Gabriella Orona,^a Vanessa Molinar,^b Frank R. Fronczek ^c and Ralph Isovitsch ^d ^*

^aDepartment of Oral Biology and Medicine, University of California, Los Angeles, 10833 Le Conte Avenue, Los Angeles, CA 90095-1668, USA, ^bTexas Tech University Health Science Center, Paul L. Foster School of Medicine, 5001 El Paso Drive, El Paso, TX 79905, USA, ^cDepartment of Chemistry, Louisiana State University, Baton Rouge, LA 70803, USA, and ^dDepartment of Chemistry, Whittier College, 13406 Philadelphia Street, Whittier, CA 90601, USA
^*Correspondence e-mail: risovits@whittier.edu

(Received 1 August 2011; accepted 22 August 2011; online 27 August 2011)

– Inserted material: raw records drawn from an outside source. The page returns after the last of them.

import Literature.NumberTheory.EllipticCurves.KugaSatoSchollProjectorFrobInfty
import HarnessLib

/-!
# The `±`-eigenspaces of `F_∞` on the `ε`-part of `Hⁱ_B(W|_ℚ)`

Topic: `Literature/NumberTheory/EllipticCurves`. Complement to
`KugaSatoSchollProjectorFrobInfty.lean`: for a Kuga–Sato variety `V` over `K ∋ ζ_N`, the infinite
Frobenius `F_∞` of the `ℚ`-scheme `W|_ℚ` is an involution of `Hⁱ_B(W|_ℚ) = Hⁱ(W|_ℚ(ℂ); ℚ)`
(`ModularForms.frobInfty_comp_frobInfty`) which commutes with Scholl's projector `Π_ε`, hence
preserves the `ε`-part `schollPartRat V i` (`frobInfty_mem_schollPartRat`). Over `ℚ` (where `2`
is invertible) an involution splits every stable subspace into its `±1`-eigenspaces; this file
records that splitting:

* generic (`section Involution`): for a `ℚ`-linear involution `F` of `H` and an `F`-stable
  submodule `P`, the eigen-submodules `P⁺ = {x ∈ P | F x = x}`, `P⁻ = {x ∈ P | F x = -x}`
  (`invPlusPart`, `invMinusPart`) satisfy `P⁺ ⊓ P⁻ = ⊥` and `P⁺ ⊔ P⁻ = P`
  (`x = (x + F x)/2 + (x - F x)/2`);
* `KugaSatoVariety.schollPartRatPlus V i`, `schollPartRatMinus V i` — the `±`-eigenspaces of `F_∞`
  on `Π_ε Hⁱ_B(W|_ℚ)`, with `schollPartRatPlus_inf_schollPartRatMinus = ⊥` and
  `schollPartRatPlus_sup_schollPartRatMinus = schollPartRat`.

On Deninger–Scholl's sign convention ((2.2), p. 151 of the volume): their `H_B^p(X, Λ(q))^+` is the
fixed module of `F̄_∞^* = F_∞^* ∘ (complex conjugation on the coefficients)` on
`H_B^p(X_ℂ, Λ(q))`, `Λ(q) = (2πi)^q Λ ⊂ ℂ`, `1/2 ∈ Λ`; since coefficient conjugation acts on
`(2πi)^q ℝ` by `(-1)^q`, that `+`-part is `(2πi)^q` times the `(-1)^q`-EIGENSPACE of `F_∞^*` on
`H_B^p(X(ℂ); ℝ)`. Accordingly BOTH eigenspaces are defined here (over `ℚ`); the space
`H_B^{k+1}(X̄̄_nᵏ, ℝ(k+l+1))^+` of (5.4) corresponds to `schollPartRatPlus` or `schollPartRatMinus`
tensored with `ℝ` according to the parity of `k + l + 1`. Nothing is asserted about dimensions.
No named facts; hypothesis `[IsCommMonObj V.curve.E]` as in the companion files.

## References

* C. Deninger, A. J. Scholl, *The Beilinson conjectures*, in *L-functions and Arithmetic*,
  LMS LNS 153 (1991), (2.2) (p. 151), 5.3 (i), (5.4) (pp. 167–168). [DeningerScholl1991]
-/

open CategoryTheory Limits AlgebraicGeometry MonoidalCategory CartesianMonoidalCategory
open scoped MonObj MatrixGroups

noncomputable section

namespace Literature.NumberTheory.EllipticCurves

/-! ### A `ℚ`-linear involution splits a stable submodule into `±1`-eigenspaces -/

section Involution

variable {H : Type*} [AddCommGroup H] [Module ℚ H] (P : Submodule ℚ H) (F : H →ₗ[ℚ] H)

/-- The `+1`-eigenspace of `F` inside `P`: `P⁺ = {x ∈ P | F x = x}`. [folklore] -/
def invPlusPart : Submodule ℚ H :=
  P ⊓ LinearMap.eqLocus F LinearMap.id

/-- The `-1`-eigenspace of `F` inside `P`: `P⁻ = {x ∈ P | F x = -x}`. [folklore] -/
def invMinusPart : Submodule ℚ H :=
  P ⊓ LinearMap.eqLocus F (-LinearMap.id)

/-- Membership in `P⁺`. [folklore] -/
theorem mem_invPlusPart_iff (x : H) : x ∈ invPlusPart P F ↔ x ∈ P ∧ F x = x := by
  simp only [invPlusPart, Submodule.mem_inf, LinearMap.mem_eqLocus, LinearMap.id_apply]

/-- Membership in `P⁻`. [folklore] -/
theorem mem_invMinusPart_iff (x : H) : x ∈ invMinusPart P F ↔ x ∈ P ∧ F x = -x := by
  simp only [invMinusPart, Submodule.mem_inf, LinearMap.mem_eqLocus, LinearMap.neg_apply,
    LinearMap.id_apply]

/-- `P⁺ ≤ P`. [folklore] -/
theorem invPlusPart_le : invPlusPart P F ≤ P :=
  inf_le_left

/-- `P⁻ ≤ P`. [folklore] -/
theorem invMinusPart_le : invMinusPart P F ≤ P :=
  inf_le_left

/-- **`P⁺ ⊓ P⁻ = ⊥`** (over `ℚ`: `x = -x` forces `x = 0`). [folklore] -/
theorem invPlusPart_inf_invMinusPart : invPlusPart P F ⊓ invMinusPart P F = ⊥ := by
  rw [Submodule.eq_bot_iff]
  intro x hx
  obtain ⟨hp, hm⟩ := Submodule.mem_inf.mp hx
  have h1 := ((mem_invPlusPart_iff P F x).mp hp).2
  have h2 := ((mem_invMinusPart_iff P F x).mp hm).2
  have h3 : (2 : ℚ) • x = 0 := by
    rw [two_smul]
    nth_rw 2 [← h1]
    rw [h2, add_neg_cancel]
  exact (smul_eq_zero.mp h3).resolve_left (by norm_num)

variable {P F}

/-- For `x ∈ P`, `P` stable under the involution `F`: `x + F x ∈ P⁺`. [folklore] -/
theorem add_apply_mem_invPlusPart (hF : F ∘ₗ F = LinearMap.id) (hP : ∀ x ∈ P, F x ∈ P)
    {x : H} (hx : x ∈ P) : x + F x ∈ invPlusPart P F := by
  refine (mem_invPlusPart_iff P F _).mpr ⟨P.add_mem hx (hP x hx), ?_⟩
  rw [map_add, ← LinearMap.comp_apply, hF, LinearMap.id_apply, add_comm]

/-- For `x ∈ P`, `P` stable under the involution `F`: `x - F x ∈ P⁻`. [folklore] -/
theorem sub_apply_mem_invMinusPart (hF : F ∘ₗ F = LinearMap.id) (hP : ∀ x ∈ P, F x ∈ P)
    {x : H} (hx : x ∈ P) : x - F x ∈ invMinusPart P F := by
  refine (mem_invMinusPart_iff P F _).mpr ⟨P.sub_mem hx (hP x hx), ?_⟩
  rw [map_sub, ← LinearMap.comp_apply, hF, LinearMap.id_apply, neg_sub]

variable (P F) in
/-- **`P⁺ ⊔ P⁻ = P`** for an `F`-stable `P` and an involution `F` (over `ℚ`:
`x = ½ (x + F x) + ½ (x - F x)`). [folklore] -/
theorem invPlusPart_sup_invMinusPart (hF : F ∘ₗ F = LinearMap.id) (hP : ∀ x ∈ P, F x ∈ P) :
    invPlusPart P F ⊔ invMinusPart P F = P := by
  apply le_antisymm (sup_le (invPlusPart_le P F) (invMinusPart_le P F))
  intro x hx
  have hdec : x = (1 / 2 : ℚ) • (x + F x) + (1 / 2 : ℚ) • (x - F x) := by
    rw [← smul_add, add_add_sub_cancel, ← two_smul ℚ x, smul_smul]
    norm_num
  rw [hdec]
  exact Submodule.add_mem _
    (Submodule.mem_sup_left (Submodule.smul_mem _ _ (add_apply_mem_invPlusPart hF hP hx)))
    (Submodule.mem_sup_right (Submodule.smul_mem _ _ (sub_apply_mem_invMinusPart hF hP hx)))

/-- `F` is the identity on `P⁺`. [folklore] -/
theorem apply_of_mem_invPlusPart {x : H} (hx : x ∈ invPlusPart P F) : F x = x :=
  ((mem_invPlusPart_iff P F x).mp hx).2

/-- `F` is `-1` on `P⁻`. [folklore] -/
theorem apply_of_mem_invMinusPart {x : H} (hx : x ∈ invMinusPart P F) : F x = -x :=
  ((mem_invMinusPart_iff P F x).mp hx).2

end Involution

namespace KugaSatoVariety

open Literature.AlgebraicGeometry.Motives Literature.NumberTheory.EllipticCurves.ModularForms

variable {K : Type} [Field K] [CharZero K] {m N : ℕ} (V : KugaSatoVariety K m N)

/-! ### The `±`-eigenspaces of `F_∞` on `Π_ε Hⁱ_B(W|_ℚ)` -/

/-- **The `+1`-eigenspace of `F_∞` on the `ε`-part of `Hⁱ_B(W|_ℚ)`**:
`{x ∈ Π_ε Hⁱ_B(W|_ℚ) | F_∞ x = x}` (Deninger–Scholl (2.2): the `±`-parts under the infinite
Frobenius; see the module docstring for the comparison with their `H_B(X, Λ(q))^+`).
[cite: DeningerScholl1991, (2.2)] -/
def schollPartRatPlus [NeZero N] [IsCommMonObj V.curve.E] (i : ℕ) :
    Submodule ℚ (bettiCohomology (V.W.restrictScalars ℚ) i) :=
  invPlusPart (V.schollPartRat i) (frobInfty (V.W.restrictScalars ℚ) i)

/-- **The `-1`-eigenspace of `F_∞` on the `ε`-part of `Hⁱ_B(W|_ℚ)`**:
`{x ∈ Π_ε Hⁱ_B(W|_ℚ) | F_∞ x = -x}`. [cite: DeningerScholl1991, (2.2)] -/
def schollPartRatMinus [NeZero N] [IsCommMonObj V.curve.E] (i : ℕ) :
    Submodule ℚ (bettiCohomology (V.W.restrictScalars ℚ) i) :=
  invMinusPart (V.schollPartRat i) (frobInfty (V.W.restrictScalars ℚ) i)

/-- Membership in `schollPartRatPlus`. [folklore] -/
theorem mem_schollPartRatPlus_iff [NeZero N] [IsCommMonObj V.curve.E] (i : ℕ)
    (x : bettiCohomology (V.W.restrictScalars ℚ) i) :
    x ∈ V.schollPartRatPlus i ↔ x ∈ V.schollPartRat i ∧ frobInfty _ i x = x :=
  mem_invPlusPart_iff (V.schollPartRat i) _ x

/-- Membership in `schollPartRatMinus`. [folklore] -/
theorem mem_schollPartRatMinus_iff [NeZero N] [IsCommMonObj V.curve.E] (i : ℕ)
    (x : bettiCohomology (V.W.restrictScalars ℚ) i) :
    x ∈ V.schollPartRatMinus i ↔ x ∈ V.schollPartRat i ∧ frobInfty _ i x = -x :=
  mem_invMinusPart_iff (V.schollPartRat i) _ x

/-- `schollPartRatPlus ≤ schollPartRat`. [folklore] -/
theorem schollPartRatPlus_le [NeZero N] [IsCommMonObj V.curve.E] (i : ℕ) :
    V.schollPartRatPlus i ≤ V.schollPartRat i :=
  invPlusPart_le (V.schollPartRat i) _

/-- `schollPartRatMinus ≤ schollPartRat`. [folklore] -/
theorem schollPartRatMinus_le [NeZero N] [IsCommMonObj V.curve.E] (i : ℕ) :
    V.schollPartRatMinus i ≤ V.schollPartRat i :=
  invMinusPart_le (V.schollPartRat i) _

/-- **The `±`-eigenspaces of `F_∞` on the `ε`-part meet trivially.** [cite: DeningerScholl1991, (2.2)] -/
theorem schollPartRatPlus_inf_schollPartRatMinus [NeZero N] [IsCommMonObj V.curve.E] (i : ℕ) :
    V.schollPartRatPlus i ⊓ V.schollPartRatMinus i = ⊥ :=
  invPlusPart_inf_invMinusPart (V.schollPartRat i) _

/-- **The `ε`-part is the sum of the `±`-eigenspaces of `F_∞`**: `F_∞` is an involution
(`ModularForms.frobInfty_comp_frobInfty`) preserving the `ε`-part (`frobInfty_mem_schollPartRat`,
because `Π_ε` is defined over `ℚ`), and `2` is invertible in `ℚ`. [cite: DeningerScholl1991, (2.2)] -/
theorem schollPartRatPlus_sup_schollPartRatMinus [NeZero N] [IsCommMonObj V.curve.E] (i : ℕ) :
    V.schollPartRatPlus i ⊔ V.schollPartRatMinus i = V.schollPartRat i :=
  invPlusPart_sup_invMinusPart (V.schollPartRat i) _ (frobInfty_comp_frobInfty _ i)
    (fun _ hx => V.frobInfty_mem_schollPartRat hx)

/-- The `±`-eigenspaces of `F_∞` on the `ε`-part are complementary inside it (as submodules of the
`ε`-part). [cite: DeningerScholl1991, (2.2)] -/
theorem isCompl_schollPartRatPlus_schollPartRatMinus [NeZero N] [IsCommMonObj V.curve.E] (i : ℕ) :
    IsCompl ((V.schollPartRatPlus i).comap (V.schollPartRat i).subtype)
      ((V.schollPartRatMinus i).comap (V.schollPartRat i).subtype) := by
  constructor
  · rw [disjoint_iff, ← Submodule.comap_inf, schollPartRatPlus_inf_schollPartRatMinus,
      Submodule.comap_bot, Submodule.ker_subtype]
  · rw [codisjoint_iff, eq_top_iff]
    rintro ⟨x, hx⟩ -
    have hx' := hx
    rw [← schollPartRatPlus_sup_schollPartRatMinus] at hx'
    obtain ⟨y, hy, z, hz, hyz⟩ := Submodule.mem_sup.mp hx'
    have hy' : y ∈ V.schollPartRat i := V.schollPartRatPlus_le i hy
    have hz' : z ∈ V.schollPartRat i := V.schollPartRatMinus_le i hz
    have heq : (⟨x, hx⟩ : V.schollPartRat i) = ⟨y, hy'⟩ + ⟨z, hz'⟩ := Subtype.ext hyz.symm
    rw [heq]
    exact Submodule.add_mem _ (Submodule.mem_sup_left (Submodule.mem_comap.mpr hy))
      (Submodule.mem_sup_right (Submodule.mem_comap.mpr hz))

end KugaSatoVariety

end Literature.NumberTheory.EllipticCurves

end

The title compound, C₁₈H₁₅NO, is a Schiff base prepared from an acid-catalyzed condensation reaction between 1-naphthaldehyde and 6-amino-m-cresol. Intramolecular hydrogen bonding occurs via an O—H⋯N interaction, generating an S(5) ring motif. Neighboring phenol groups participate in intermolecular hydrogen bonding through an O—H⋯O interaction, forming chains. The O atom of the phenol group also participates in an intermolecular C—H⋯O interaction with an H atom of one of the naphthalene rings. The C—N=C—C torsion angle between the phenol and naphthalene rings is −179.8 (2)°. Crystal packing involves stacks with the molecules interacting through the π-systems of the C=N with both the phenol system and one of the naphthalene rings.

Related literature

For related structures, see: De et al. (2008 ); Villalpando et al. (2010 ); Yildz et al. (2005 ). For bond-length data, see Allen et al. (1987 ). For background to the synthesis of Schiff bases, see: Borisova et al. (2007 ). For background to the use of Schiff bases in solar energy collection, see: Mak et al. (2009 ). For background to the intermolecular interactions of π-systems, see: Jennings et al. (2006 ); Zhang et al. (2006 ). For a description of hydrogen-bonding motifs, see: Bernstein et al. (1995 ).

Experimental

Crystal data

C₁₈H₁₅NO
M_r = 261.31
Orthorhombic, P 2₁ 2₁ 2₁
a = 4.8246 (10) Å
b = 9.766 (2) Å
c = 28.024 (7) Å
V = 1320.4 (5) Å³
Z = 4
Mo Kα radiation
μ = 0.08 mm⁻¹
T = 90 K
0.25 × 0.17 × 0.10 mm

Data collection

Nonius KappaCCD (with an Oxford Cryosystems Cryostream cooler) diffractometer
14676 measured reflections
1552 independent reflections
1169 reflections with I > 2σ(I)
R_int = 0.034

Refinement

R[F² > 2σ(F²)] = 0.041
wR(F²) = 0.090
S = 1.05
1552 reflections
185 parameters
H atoms treated by a mixture of independent and constrained refinement
Δρ_max = 0.19 e Å⁻³
Δρ_min = −0.17 e Å⁻³

Table 1
Hydrogen-bond geometry (Å, °)

D—H⋯A	D—H	H⋯A	D⋯A	D—H⋯A
O1—H1O⋯O1ⁱ	0.87 (3)	2.17 (3)	2.916 (2)	143 (2)
O1—H1O⋯N1	0.87 (3)	2.24 (3)	2.701 (3)	113 (2)
C2—H2⋯O1ⁱ	0.95	2.53	3.382 (3)	150
C18—H18C⋯Cgⁱⁱ	0.98	2.57	3.504 (3)	160
Symmetry codes: (i) $[x-{\script{1\over 2}}, -y+{\script{1\over 2}}, -z+1]$ ; (ii) x+1, y, z.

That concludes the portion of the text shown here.